De Zut said nothing.

‘My brother adept is reminding you of your responsibilities,’ Lexmechanic Autegra Ziegl said, turning away from the rune banks built into almost every surface of the compartment. She reached past the astropath. Nudging him to one side in the zero gravity, the lexmechanic adjected several plungers and dials. The outline of her cranial cogitator was like a research installation built into an asteroid, its unit-accretions dominating her shaven head.

‘This is the Omnissiah’s work,’ she said. ‘His loyal servants work hard to compile statistics and testimonia for the astro-telecommunication data package.’

‘To Mars,’ de Zut said, putting one hand across his chest in a mock salute while raising his suckle-flask.

‘It would be an unacceptable waste of time, resources and data,’ Notatio Logi Vydel added, ‘if the package were not to reach the Fabricator General’s choralis diagnostiad.’

‘It would,’ de Zut agreed, taking another slug of amasec.

‘Which is why I’ve opened a file on your fitness for such an important duty,’ Vydel told the astropath with cold indifference.

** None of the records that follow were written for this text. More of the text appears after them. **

import Mathlib
import HarnessLib
import Literature.MathematicalPhysics.StatisticalMechanics.RenormalisationMap
import Literature.Probability.Distributions.GaussianLinearCompensation

/-!
# The renormalisation-group representation of the partition function: iterating the step
# identity through all scales ([ABKM19] (4.9)–(4.12))

With the finite-range decomposition `𝒞^{(q)} = Σ_{k=1}^{N+1} 𝒞_k` the Gaussian measure factorises as
`μ^{(q)} = μ_1 ∗ μ_2 ∗ ⋯ ∗ μ_{N+1}`, `μ_k = N(0, circulant 𝒞_k)`, and the partition functional
`𝒵 = ∫ F_0 dμ^{(q)}` becomes an `(N+1)`-fold integral ((4.9)–(4.10)).  If the renormalisation
transformation produces functionals with `F_{k+1}(φ) = ∫ F_k(φ + ξ) μ_{k+1}(dξ)` — Proposition 6.6,
`RenormalisationMap.rgStep_identity`, for `F_k = (e^{−H_k} ∘_k K_k)(Λ)` — then
`𝒵 = ∫ F_N dμ_{N+1}` ((4.12)).  This file proves the convolution bookkeeping:

* `stepMeasure_add` — `N(0, circulant(𝒞₁ + 𝒞₂)) = N(0, circulant 𝒞₁) ∗ N(0, circulant 𝒞₂)`;
* `integral_conv_eq` — `∫ F d(μ ∗ ν) = ∫ (∫ F(φ + ξ) dμ(ξ)) dν(φ)` (Fubini);
* `tailKernel 𝒞 N m = Σ_{j = N+1−m}^{N+1} 𝒞_j`, `tailMeasure` — the measure of the last `m+1` steps;
* **`integral_flow_eq`** — if `F_{k+1}(φ) = ∫ F_k(φ + ξ) μ_{k+1}(dξ)` for `k < N` (with the Fubini
  integrability at every step), then `∫ F_0 d(μ_1 ∗ ⋯ ∗ μ_{N+1}) = ∫ F_N dμ_{N+1}`;
* (appended) the last scale (4.12): `pcirc_expNegH_last_scale` (`(K∘e^{−H})(Λ) = e^{−H(Λ)} + K(Λ)`),
  `integral_last_scale`, `integral_last_scale_zero` (`= 1 + ∫ K_N(Λ) dμ_{N+1}` when `H_N = 0`).

Everything is proved; no named fact.  The integrability hypotheses are discharged in the
application by the norm estimates of Ch. 9–10.

## References
* S. Adams, S. Buchholz, R. Kotecký, S. Müller, arXiv:1910.13564, Ch. 4.2 (4.9)–(4.12)
  [AdamsBuchholzKoteckyMuller2019].
-/

noncomputable section

namespace Literature.MathematicalPhysics.StatisticalMechanics.GradientRG

open scoped BigOperators Classical
open Finset MeasureTheory ProbabilityTheory
open Literature.Probability.Distributions (matrixCLM multivariateGaussian_conv ofLp_matrixCLM)

variable {d M : ℕ} [NeZero M]

/-! ## The step measures convolve -/

/-- `ofLp` as an additive monoid homomorphism on field space. [folklore] -/
private def ofLpAddHom : EuclideanSpace ℝ (Fin d → ZMod M) →+ ((Fin d → ZMod M) → ℝ) where
  toFun := WithLp.ofLp
  map_zero' := rfl
  map_add' _ _ := rfl

/-- **`μ_{𝒞₁ + 𝒞₂} = μ_{𝒞₁} ∗ μ_{𝒞₂}`** for positive semidefinite circulant kernels (independent
Gaussian increments add their covariances). [cite: AdamsBuchholzKoteckyMuller2019, Ch. 4.2 (4.9)–(4.10)] -/
theorem stepMeasure_add {𝒞₁ 𝒞₂ : (Fin d → ZMod M) → ℝ} (h₁ : (Matrix.circulant 𝒞₁).PosSemidef)
    (h₂ : (Matrix.circulant 𝒞₂).PosSemidef) :
    stepMeasure (𝒞₁ + 𝒞₂) = stepMeasure 𝒞₁ ∗ stepMeasure 𝒞₂ := by
  have h := Measure.map_conv_addMonoidHom (μ := multivariateGaussian 0 (Matrix.circulant 𝒞₁))
    (ν := multivariateGaussian 0 (Matrix.circulant 𝒞₂)) (ofLpAddHom (d := d) (M := M))
    (PiLp.continuous_ofLp 2 _).measurable
  rw [multivariateGaussian_conv h₁ h₂, ← Matrix.circulant_add] at h
  exact h

/-! ## Fubini for a convolution -/

omit [NeZero M] in
/-- **`∫ F d(μ ∗ ν) = ∫ (∫ F(φ + ξ) dμ(ξ)) dν(φ)`** for `F(ξ + φ)` integrable on the product.
[cite: AdamsBuchholzKoteckyMuller2019, Ch. 4.2 (4.10)] -/
theorem integral_conv_eq {μ ν : Measure ((Fin d → ZMod M) → ℝ)} [SFinite μ] [SFinite ν]
    {F : ((Fin d → ZMod M) → ℝ) → ℂ} (hF : AEStronglyMeasurable F (μ ∗ ν))
    (hint : Integrable (fun p : ((Fin d → ZMod M) → ℝ) × ((Fin d → ZMod M) → ℝ) => F (p.1 + p.2)) (μ.prod ν)) :
    ∫ x, F x ∂(μ ∗ ν) = ∫ φ, ∫ ξ, F (φ + ξ) ∂μ ∂ν := by
  rw [Measure.conv, integral_map (by fun_prop) (by rwa [Measure.conv] at hF), integral_prod_symm _ hint]
  exact integral_congr_ae (Filter.Eventually.of_forall fun φ =>
    integral_congr_ae (Filter.Eventually.of_forall fun ξ => by simp only [add_comm]))

/-! ## The tail measures and the iterated identity -/

/-- The kernel of the last `m + 1` steps: `Σ_{j = N+1−m}^{N+1} 𝒞_j`.
[cite: AdamsBuchholzKoteckyMuller2019, Ch. 4.2 (4.9)] -/
def tailKernel (𝒞 : ℕ → (Fin d → ZMod M) → ℝ) (N : ℕ) : ℕ → (Fin d → ZMod M) → ℝ
  | 0 => 𝒞 (N + 1)
  | m + 1 => 𝒞 (N - m) + tailKernel 𝒞 N m

/-- The measure of the last `m + 1` steps, `μ_{N+1−m} ∗ ⋯ ∗ μ_{N+1}` as a single Gaussian.
[cite: AdamsBuchholzKoteckyMuller2019, Ch. 4.2 (4.9)] -/
def tailMeasure (𝒞 : ℕ → (Fin d → ZMod M) → ℝ) (N m : ℕ) : Measure ((Fin d → ZMod M) → ℝ) :=
  stepMeasure (tailKernel 𝒞 N m)

omit [NeZero M] in
/-- The tail kernels are positive semidefinite when the steps are. [cite: AdamsBuchholzKoteckyMuller2019, Ch. 4.2] -/
theorem posSemidef_tailKernel {𝒞 : ℕ → (Fin d → ZMod M) → ℝ} {N : ℕ}
    (h𝒞 : ∀ j, 1 ≤ j → j ≤ N + 1 → (Matrix.circulant (𝒞 j)).PosSemidef) :
    ∀ m, m ≤ N → (Matrix.circulant (tailKernel 𝒞 N m)).PosSemidef := by
  intro m
  induction m with
  | zero => intro _; exact h𝒞 (N + 1) (by omega) le_rfl
  | succ m ih =>
    intro hm
    rw [tailKernel, Matrix.circulant_add]
    exact (h𝒞 (N - m) (by omega) (by omega)).add (ih (by omega))

/-- **One more step**: `μ_{N−m} ∗ (tail of m+1 steps) = tail of m+2 steps`.
[cite: AdamsBuchholzKoteckyMuller2019, Ch. 4.2 (4.9)] -/
theorem tailMeasure_succ {𝒞 : ℕ → (Fin d → ZMod M) → ℝ} {N : ℕ}
    (h𝒞 : ∀ j, 1 ≤ j → j ≤ N + 1 → (Matrix.circulant (𝒞 j)).PosSemidef) {m : ℕ} (hm : m + 1 ≤ N) :
    tailMeasure 𝒞 N (m + 1) = stepMeasure (𝒞 (N - m)) ∗ tailMeasure 𝒞 N m := by
  rw [tailMeasure, tailKernel, stepMeasure_add (h𝒞 (N - m) (by omega) (by omega))
    (posSemidef_tailKernel h𝒞 m (by omega)), tailMeasure]

/-- **The iterated identity (4.11)–(4.12)**: if `F_{k+1}(φ) = ∫ F_k(φ + ξ) μ_{k+1}(dξ)` for
`k < N` (each with the product integrability that Fubini needs), then
`∫ F_0 d(μ_1 ∗ ⋯ ∗ μ_{N+1}) = ∫ F_N dμ_{N+1}`. [cite: AdamsBuchholzKoteckyMuller2019, Ch. 4.2 (4.11)–(4.12)] -/
theorem integral_flow_eq {𝒞 : ℕ → (Fin d → ZMod M) → ℝ} {N : ℕ}
    (h𝒞 : ∀ j, 1 ≤ j → j ≤ N + 1 → (Matrix.circulant (𝒞 j)).PosSemidef)
    {F : ℕ → ((Fin d → ZMod M) → ℝ) → ℂ} (hmeas : ∀ k, k ≤ N → Measurable (F k))
    (hstep : ∀ k, k < N → ∀ φ, ∫ ξ, F k (φ + ξ) ∂(stepMeasure (𝒞 (k + 1))) = F (k + 1) φ)
    (hint : ∀ k, k < N → Integrable (fun p : ((Fin d → ZMod M) → ℝ) × ((Fin d → ZMod M) → ℝ) =>
      F k (p.1 + p.2)) ((stepMeasure (𝒞 (k + 1))).prod (tailMeasure 𝒞 N (N - (k + 1))))) :
    ∫ φ, F 0 φ ∂(tailMeasure 𝒞 N N) = ∫ φ, F N φ ∂(tailMeasure 𝒞 N 0) := by
  -- downward induction: `∫ F_{N−m} d(tail m) = ∫ F_N d(tail 0)` for all `m ≤ N`
  suffices H : ∀ m, m ≤ N → ∫ φ, F (N - m) φ ∂(tailMeasure 𝒞 N m) = ∫ φ, F N φ ∂(tailMeasure 𝒞 N 0) by
    have := H N le_rfl
    rwa [Nat.sub_self] at this
  intro m
  induction m with
  | zero => intro _; rw [Nat.sub_zero]
  | succ m ih =>
    intro hm
    have hk : N - (m + 1) < N := by omega
    have hk1 : N - (m + 1) + 1 = N - m := by omega
    haveI hS1 : SFinite (stepMeasure (M := M) (𝒞 (N - m))) := by unfold stepMeasure; infer_instance
    haveI hS2 : SFinite (tailMeasure 𝒞 N m) := by unfold tailMeasure stepMeasure; infer_instance
    rw [tailMeasure_succ h𝒞 (by omega)]
    have hint' := hint (N - (m + 1)) hk
    rw [hk1, show N - (N - m) = m by omega] at hint'
    rw [integral_conv_eq ((hmeas _ (by omega)).aestronglyMeasurable) hint']
    have hstep' := hstep (N - (m + 1)) hk
    rw [hk1] at hstep'
    simp_rw [hstep']
    exact ih (by omega)

/-! ## The last scale ((4.12)): `(e^{−H_N} ∘_N K_N)(Λ) = e^{−H_N(Λ)} + K_N(Λ)` -/

/-- **At the last scale the circle product has two terms**: on the odd torus of side `M = L^N`
(one `N`-block, the only `N`-polymers are `∅` and `Λ`), for `K(∅) = 1`,
`(K ∘_N e^{−H})(Λ, φ) = e^{−H(Λ, φ)} + K(Λ, φ)` — the integrand of (4.12).
[cite: AdamsBuchholzKoteckyMuller2019, Ch. 4.3 ((4.12): e^{−H_N} ∘ K_N(Λ) = e^{−H_N(Λ)} + K_N(Λ))] -/
theorem pcirc_expNegH_last_scale (hM : Odd M) (hne : (Finset.univ : Finset (Fin d → ZMod M)) ≠ ∅)
    (H : RelevantHamiltonian ℂ d) {K : Finset (Fin d → ZMod M) → ((Fin d → ZMod M) → ℝ) → ℂ}
    (φ : (Fin d → ZMod M) → ℝ) (hK : K ∅ φ = 1) :
    TorusPolymer.pcirc M (fun U => K U φ) (fun V => expNegH H V φ) Finset.univ =
      expNegH H Finset.univ φ + K Finset.univ φ := by
  rw [TorusPolymer.pcirc_univ_last hM hne, hK, one_mul]
  simp [expNegH]

/-- **The representation (4.12) at the last scale**: if `K_N(∅) = 1` then
`∫ (K_N ∘_N e^{−H_N})(Λ) dμ_{N+1} = ∫ (e^{−H_N(Λ, φ)} + K_N(Λ, φ)) μ_{N+1}(dφ)`; with the tuning
`H_N = 0` of Ch. 12 this is `1 + ∫ K_N(Λ) dμ_{N+1}`.
[cite: AdamsBuchholzKoteckyMuller2019, Ch. 4.3 (4.12), Ch. 4.4] -/
theorem integral_last_scale (hM : Odd M) (hne : (Finset.univ : Finset (Fin d → ZMod M)) ≠ ∅)
    (μ : Measure ((Fin d → ZMod M) → ℝ)) (H : RelevantHamiltonian ℂ d)
    {K : Finset (Fin d → ZMod M) → ((Fin d → ZMod M) → ℝ) → ℂ} (hK : ∀ φ, K ∅ φ = 1) :
    ∫ φ, TorusPolymer.pcirc M (fun U => K U φ) (fun V => expNegH H V φ) Finset.univ ∂μ =
      ∫ φ, (expNegH H Finset.univ φ + K Finset.univ φ) ∂μ :=
  integral_congr_ae (Filter.Eventually.of_forall fun φ => pcirc_expNegH_last_scale hM hne H φ (hK φ))

/-- With `H_N = 0` and a probability measure: `∫ (K_N ∘_N 1)(Λ) dμ_{N+1} = 1 + ∫ K_N(Λ) dμ_{N+1}`
(the form to which `ne_zero_of_representation`-type closing arguments apply).
[cite: AdamsBuchholzKoteckyMuller2019, Ch. 4.4 (𝒵 = ∫ (1 + K_N) dμ)] -/
theorem integral_last_scale_zero (hM : Odd M) (hne : (Finset.univ : Finset (Fin d → ZMod M)) ≠ ∅)
    (μ : Measure ((Fin d → ZMod M) → ℝ)) [IsProbabilityMeasure μ]
    {K : Finset (Fin d → ZMod M) → ((Fin d → ZMod M) → ℝ) → ℂ} (hK : ∀ φ, K ∅ φ = 1)
    (hint : Integrable (fun φ => K Finset.univ φ) μ) :
    ∫ φ, TorusPolymer.pcirc M (fun U => K U φ) (fun V => expNegH (0 : RelevantHamiltonian ℂ d) V φ)
        Finset.univ ∂μ = 1 + ∫ φ, K Finset.univ φ ∂μ := by
  rw [integral_last_scale hM hne μ 0 hK]
  simp only [expNegH, eval_zero, neg_zero, Complex.exp_zero]
  rw [integral_add (integrable_const _) hint, integral_const, probReal_univ, one_smul]

end Literature.MathematicalPhysics.StatisticalMechanics.GradientRG

end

‘A file,’ de Zut repeated. ‘Honoured.’ Again, he raised the flask.

‘Auspexmechanic Kelso Tollec has been identified as best qualified to monitor your competence,’ Vydel said. Tollec turned his hooded face from the data-pulsing rune banks and refocused his ocular-quad of bionics on the astropath.

De Zut picked tobacco from his thin lips.

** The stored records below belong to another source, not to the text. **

import Summits.CriticalPhenomena.PercolationContinuityZ3.Theorems.Transplant.SkelPhiRootBridgeGeom
import Summits.CriticalPhenomena.PercolationContinuityZ3.Theorems.Transplant.TwoAxisParaCells
import HarnessLib

/-!
# N1 ({±1} node), (F) inner route, part R5b-iv (hp-8 g33): **EXACT CELL READINGS OF STRIDE DISPLACEMENTS** — the backbone of the per-centre
# arithmetic.  When the resolutions are multiples of `A` (`c₀ = A·κ₀`, `c₁ = A·κ₁`, true for the ledger's fine cells) and `D = A²·mod`:
# a `u`-stride `m·(n, h)` shifts the coarse `λ₀`-coordinate by EXACTLY `κ₀·m` and leaves `λ₁` unchanged; a `v`-offset `m·(vα, vβ)` shifts the
# coarse `λ₁`-coordinate by exactly `κ₁·m` and leaves `λ₀` unchanged (`coarse c s D (λ + t) = coarse c s D λ + q` whenever `c·t = D·q`).
builds on p205010 (kernel theorem, internal audit signed; external expert review pending) — nothing in this file uses p205010; no claim about the open node.
Lane `prim-bschramm`, seat `prim-hp-8` (gen 33); helper file (`--supports stmt-CriticalPhenomena-4575 --as helper`).
* `TwoAxis.Para.coarse_add_of_mul_eq`, `lam0_add_smul_u`, `lam1_add_smul_u`, `lam0_add_smul_v`, `lam1_add_smul_v`,
  **`coarse_lam0_add_smul_u`**, **`coarse_lam1_add_smul_u`**, **`coarse_lam0_add_smul_v`**, **`coarse_lam1_add_smul_v`**.
[cite: MartineauTassion2017, §4.1 (the lattice generated by u, v)] [cite: Timar2007, Lemma 2.2, p. 3]
-/

namespace Summit.CriticalPhenomena.PercolationContinuityZ3.Theorems.Transplant

namespace TwoAxis.Para

open Literature.Probability.LatticeModels
open Skelφ (pt pt_zero pt_one)

/-- `coarse c s D (t + t') = coarse c s D t + q` whenever `c·t' = D·q` (`D ≠ 0`). [folklore] -/
theorem coarse_add_of_mul_eq {c s D t t' q : ℤ} (hD : D ≠ 0) (h : c * t' = D * q) : coarse c s D (t + t') = coarse c s D t + q := by
  unfold coarse
  have e : c * (t + t') + s = (c * t + s) + q * D := by rw [mul_add, h]; ring
  rw [e, Int.add_mul_ediv_right _ _ hD]

/-- `λ₀` after a `u`-stride: `λ₀(y + m·(n,h)) = λ₀(y) + A·m·mod`. [folklore] -/
theorem lam0_add_smul_u (A n h vα vβ m : ℤ) (y : Site 2) :
    lam0 A vα vβ (y + m • pt n h) = lam0 A vα vβ y + A * m * modulus n h vα vβ := by
  simp only [lam0, modulus, Pi.add_apply, Pi.smul_apply, smul_eq_mul, pt_zero, pt_one]; ring

/-- `λ₁` is invariant under `u`-strides: `λ₁(y + m·(n,h)) = λ₁(y)`. [folklore] -/
theorem lam1_add_smul_u (A n h m : ℤ) (y : Site 2) : lam1 A n h (y + m • pt n h) = lam1 A n h y := by
  simp only [lam1, bp, Pi.add_apply, Pi.smul_apply, smul_eq_mul, pt_zero, pt_one]; ring

/-- `λ₀` is invariant under `v`-offsets: `λ₀(y + m·(vα,vβ)) = λ₀(y)`. [folklore] -/
theorem lam0_add_smul_v (A vα vβ m : ℤ) (y : Site 2) : lam0 A vα vβ (y + m • pt vα vβ) = lam0 A vα vβ y := by
  simp only [lam0, Pi.add_apply, Pi.smul_apply, smul_eq_mul, pt_zero, pt_one]; ring

/-- `λ₁` after a `v`-offset: `λ₁(y + m·(vα,vβ)) = λ₁(y) + A·m·mod`. [folklore] -/
theorem lam1_add_smul_v (A n h vα vβ m : ℤ) (y : Site 2) :
    lam1 A n h (y + m • pt vα vβ) = lam1 A n h y + A * m * modulus n h vα vβ := by
  simp only [lam1, bp, modulus, Pi.add_apply, Pi.smul_apply, smul_eq_mul, pt_zero, pt_one]; ring

/-- **A `u`-stride reads exactly `κ₀` cells on axis `0`** (`c₀ = A·κ₀`, `D = A²·mod ≠ 0`). [cite: MartineauTassion2017, §4.1] -/
theorem coarse_lam0_add_smul_u {A n h vα vβ c₀ s D κ₀ : ℤ} (hc : c₀ = A * κ₀) (hD : D = detD A n h vα vβ) (hD0 : D ≠ 0) (m : ℤ)
    (y : Site 2) : coarse c₀ s D (lam0 A vα vβ (y + m • pt n h)) = coarse c₀ s D (lam0 A vα vβ y) + κ₀ * m := by
  rw [lam0_add_smul_u]
  refine coarse_add_of_mul_eq hD0 ?_
  rw [hc, hD, detD]; ring

/-- **A `u`-stride reads exactly `0` cells on axis `1`**. [folklore] -/
theorem coarse_lam1_add_smul_u (A n h c₁ s D m : ℤ) (y : Site 2) :
    coarse c₁ s D (lam1 A n h (y + m • pt n h)) = coarse c₁ s D (lam1 A n h y) := by
  rw [lam1_add_smul_u]

/-- **A `v`-offset reads exactly `0` cells on axis `0`**. [folklore] -/
theorem coarse_lam0_add_smul_v (A vα vβ c₀ s D m : ℤ) (y : Site 2) :
    coarse c₀ s D (lam0 A vα vβ (y + m • pt vα vβ)) = coarse c₀ s D (lam0 A vα vβ y) := by
  rw [lam0_add_smul_v]

/-- **A `v`-offset reads exactly `κ₁` cells on axis `1`** (`c₁ = A·κ₁`, `D = A²·mod ≠ 0`). [cite: MartineauTassion2017, §4.1] -/
theorem coarse_lam1_add_smul_v {A n h vα vβ c₁ s D κ₁ : ℤ} (hc : c₁ = A * κ₁) (hD : D = detD A n h vα vβ) (hD0 : D ≠ 0) (m : ℤ)
    (y : Site 2) : coarse c₁ s D (lam1 A n h (y + m • pt vα vβ)) = coarse c₁ s D (lam1 A n h y) + κ₁ * m := by
  rw [lam1_add_smul_v]
  refine coarse_add_of_mul_eq hD0 ?_
  rw [hc, hD, detD]; ring

end TwoAxis.Para

end Summit.CriticalPhenomena.PercolationContinuityZ3.Theorems.Transplant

‘I can make Adept Tollec’s service record and signum-specifications available for your perusal, if you wish,’ said Ehrlen Ohmnio.

Ohmnio was an officious transmechanic with an annoyingly cheerful face-mask. De Zut took a long drag on his lho-stick before flooding the crowded surveillancia module with silky smoke and reaching for a plunger set in the compartment ceiling.

‘Please don’t touch that,’ Vydel said. The logi was very particular about the signum-station’s equipment.

De Zut gave him the dark lenses of his goggles and yanked down hard on the handle. The compartment rumbled as a metal blast screen lowered to reveal the thick armourglass of the module’s observation port. The searing ice-white glare of the Incus Maximal and Malleus Mundi forge-worlds dominated the void beyond. The surfaces of the pair were blotched with the black clouds of planetary destruction. Between them sat the rusted, clinker-plate body of an armoured moon: a greenskin abomination that rained swarms of invasion craft down on the frozen planets. Hanging above the decimation of xenos conquest was a flotilla of Adeptus Mechanicus ark ships and supertransports receiving the last of the forge-world survivors.